Pero vayamos a lo bueno: TODO LO DEMÁS, jajaja. Ver a mi mujer celebrando y diciendo una y otra vez lo bien que se lo estaba pasando. Era como una batalla ganada. Una especie de revancha diciendo "He podido con todo lo malo y ahora estoy aquí, viviendo esto".
Sólo me preocupé de conseguir que todo fluyera. "Esperad aquí, cojo fast pass. No cojas esa bolsa. Espera que llegamos antes por aquí", jajajaja. Intenté hacer de guía para ellos y creo que no lo hice del todo mal.
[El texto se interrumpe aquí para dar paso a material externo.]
import Mathlib
import HarnessLib
import Literature.Geometry.Lorentzian.QuasiFinalStateDecomposition
import Literature.Geometry.Lorentzian.TimeCones
import Summits.FinalStateConjecture.FinalStateConjecture.Theorems.LogTimeThreeAnnuliDyadicCaptureSettledRechart
import Summits.FinalStateConjecture.FinalStateConjecture.Theorems.LogTimeThreeAnnuliDyadicCaptureHonestRechart

/-!
# Stub `stub_normalisedEraTwoOfConcl` of the line `registered` of crux `LogTimeThreeAnnuli.DyadicCapture`
# (stmt-FinalStateConjecture-17488, skeleton v7, stub B — backward / necessity):
# a settled `C²` decomposition IS a `C⁰`-normalised honest era at order two

For ONE maximal development `𝒟`, the Statement's settling conjunct `CONCL(𝒟)` — a `C²` final state
decomposition `d'` of `O' ⊆ 𝒟.carrier` with sub-extremal holes, `O' = exteriorOf 𝒟 d'.charted`,
rays staying in `closure O'`, exhaustive charts and future-oriented chart times — already provides
the `C⁰`-normalised honest era system at order two asked for by the open stub `stub_normalisedEraTwo`
of the skeleton: the reference system is the forgetful image `d := d'.toQuasi _`
(`FinalStateDecomposition.toQuasi`, `⊤ > 0`; `charted`, `certifiedLate`, `certifiedSlab`,
`background` agree by `rfl`), `O := O'`, the radii `R` are those of `HasExhaustiveCharts d'`, the
window `[m₀, m₀⁻¹] × {|a| ≤ χ M}` is any window around the finitely many labels `(Mᵢ, aᵢ)`
(`dyadicNecessity_window`: `m₀ := (1 + Σᵢ (Mᵢ + Mᵢ⁻¹))⁻¹`, `χ := 1 − (1 + Σᵢ (1 − |aᵢ|/Mᵢ)⁻¹)⁻¹`),
windowed closeness is witnessed by the labels themselves, the `C⁰` normalisation is monotonicity of
the `Cᵏ` sup norms in `k`, and the one genuine lemma is the COVECTOR orientation clause from the
VECTOR form (ii) of `Summit.FinalStateConjecture.IsFutureOriented` plus `C⁰` closeness
(`dyadicNecessity_pos_apply_zero`, the mirror image of `dyadicCapture_isFutureDirected_pushforward`).

Mechanism of the orientation lemma (O'Neill 1983, Ch. 5, Lemma 5.29 and p. 145;
Dafermos–Rodnianski arXiv:0811.0354, §5.1). At a point `x` of the truncated slab put
`z = Λ⁻¹(x − c)`, `V = V_{M,a}(z) = −g♯(dt*)`, `u = Λ V`, `U = dΨ u` (future-directed by (ii)),
and let `W = dΨ w`, `w = Λ X`, be future-directed causal. The background values are
`B(u, w) = g_{M,a}(V, X) = −X⁰` (`Kerr.bilin_timeVector`) and
`B(w, w) = η(X, X) + 2H ℓ(X)² ≥ −(X⁰)² + |X⃗|²` (`H ≥ 0`). With the `C⁰` deviation `≤ δ`,
`8 ‖Λ‖² δ ≤ 1`: causality `g(W, W) ≤ 0` gives `|X⃗|² − (X⁰)² ≤ δ ‖Λ‖² ‖X‖²`, whence
`‖X‖² ≤ 4 (X⁰)²`; and `g(U, W) ≤ 0` (two future-directed causal vectors,
`IsFutureDirected.val_nonpos`) gives `−X⁰ ≤ δ ‖u‖ ‖w‖ ≤ δ √13 ‖Λ‖ · ‖Λ‖ · 2 |X⁰|`, so `X⁰ ≤ 0`
would force `X⁰ = 0`, `X = 0`, `W = 0` — not causal. Hence `(Λ⁻¹ w)⁰ = X⁰ > 0`.
-/

-- the `Summit.FinalStateConjecture.FinalStateConjecture.…` namespace repeats the summit = sub-problem
-- segment (D-0017); deliberate.
set_option linter.dupNamespace false

noncomputable section

namespace Summit.FinalStateConjecture.FinalStateConjecture.Theorems

open Literature.Geometry.Lorentzian
open scoped Topology Manifold ENNReal ContDiff
open Filter Set

/-- **Real-algebra core of the orientation lemma.** With `K = ‖Λ‖²`, `8 K δ ≤ 1`,
`‖u‖² ≤ 13 K`, `‖w‖² ≤ K ‖X‖²`, `‖X‖² = p² + S` (`p = X⁰`, `S = |X⃗|² ≥ 0`, `E = 2H ℓ(X)² ≥ 0`),
causality `g(W,W) ≤ 0` with `|g(W,W) − (−p² + S + E)| ≤ δ ‖w‖²`, and `g(U,W) ≤ 0` with
`|g(U,W) + p| ≤ δ ‖u‖ ‖w‖`: if `p ≤ 0` then `‖X‖ = 0` (first `‖X‖² ≤ 4 p²`, then
`p² ≤ 52 (Kδ)² p² ≤ (52/64) p²`). [folklore] -/
theorem dyadicNecessity_real_core {δ K nu nw nX p S E gUW gWW : ℝ}
    (hδ : 0 ≤ δ) (hK : 0 ≤ K) (hδK : 8 * K * δ ≤ 1)
    (hu2 : nu ^ 2 ≤ 13 * K) (hw2 : nw ^ 2 ≤ K * nX ^ 2)
    (hX2 : nX ^ 2 = p ^ 2 + S) (hS : 0 ≤ S) (hE : 0 ≤ E)
    (hWW : gWW ≤ 0) (hdevW : |gWW - (-(p * p) + S + E)| ≤ δ * nw * nw)
    (hUW : gUW ≤ 0) (hdevU : |gUW - (-p)| ≤ δ * nu * nw)
    (hp : p ≤ 0) : nX = 0 := by
  rw [abs_le] at hdevW hdevU
  -- (i) causality of `W` and `C⁰` closeness: `S - p² ≤ δ ‖w‖² ≤ δ K ‖X‖² ≤ ‖X‖² / 8`
  have h1 : S - p ^ 2 ≤ δ * nw * nw := by nlinarith [hdevW.1]
  have h2 : δ * nw * nw ≤ δ * (K * (p ^ 2 + S)) := by
    rw [mul_assoc, ← pow_two, ← hX2]
    exact mul_le_mul_of_nonneg_left hw2 hδ
  have h3 : 8 * K * δ * (p ^ 2 + S) ≤ 1 * (p ^ 2 + S) :=
    mul_le_mul_of_nonneg_right hδK (add_nonneg (sq_nonneg p) hS)
  have h4 : nX ^ 2 ≤ 4 * p ^ 2 := by nlinarith [sq_nonneg p]
  -- (ii) `-p ≤ δ ‖u‖ ‖w‖`, and if `p ≤ 0` then `p² ≤ 52 (δK)² p² ≤ (52/64) p²`
  have h5 : -p ≤ δ * nu * nw := by linarith [hdevU.1]
  have h6 : p ^ 2 ≤ (δ * nu * nw) ^ 2 := by
    have := pow_le_pow_left₀ (neg_nonneg.2 hp) h5 2
    rwa [neg_sq] at this
  have h7 : nu ^ 2 * nw ^ 2 ≤ 13 * K * (K * nX ^ 2) :=
    mul_le_mul hu2 hw2 (sq_nonneg _) (by positivity)
  have h8 : 13 * K * (K * nX ^ 2) ≤ 13 * K * (K * (4 * p ^ 2)) :=
    mul_le_mul_of_nonneg_left (mul_le_mul_of_nonneg_left h4 hK) (by positivity)
  have h9 : (δ * nu * nw) ^ 2 = δ ^ 2 * (nu ^ 2 * nw ^ 2) := by ring
  have h10 : δ ^ 2 * (nu ^ 2 * nw ^ 2) ≤ δ ^ 2 * (13 * K * (K * (4 * p ^ 2))) :=
    mul_le_mul_of_nonneg_left (h7.trans h8) (sq_nonneg δ)
  have h11 : (8 * K * δ) ^ 2 ≤ 1 ^ 2 := pow_le_pow_left₀ (by positivity) hδK 2
  have h12 : (K * δ) ^ 2 * p ^ 2 ≤ (1 / 64) * p ^ 2 :=
    mul_le_mul_of_nonneg_right (by nlinarith [h11]) (sq_nonneg p)
  have h13 : p ^ 2 ≤ 0 := by nlinarith [h6, h9, h10, h12]
  have h14 : nX ^ 2 = 0 := le_antisymm (by nlinarith [h4, h13]) (sq_nonneg _)
  exact pow_eq_zero_iff two_ne_zero |>.1 h14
Sacamos tanto provecho de los dos primeros días, que el tercero lo dedicamos a pasear (era sábado y se notaba más gente...), hacer fotos, y subir a las atracciones que en otra ocasión dejamos pasar: El país de los cuentos de hadas, el tren que rodea el parque, el barco, incluso Casey Jr., jajaja.

Sin más, quería compartir este nuevo viaje a Disneland París, por si alguno de los que me lea recuerda aquel de 2012... que fue maravilloso, pero tuvo siempre ese poso de tristeza por lo que estábamos viviendo.
Lo mejor es que este mundo artificial tan bien creado, aunque lo abandones agotado y pensando "ya tengo Disney para diez años", en cuanto te alejas de regreso a casa, sientes que quieres dar media vuelta. Aunque sea por asomarte y verlo todo... una vez más.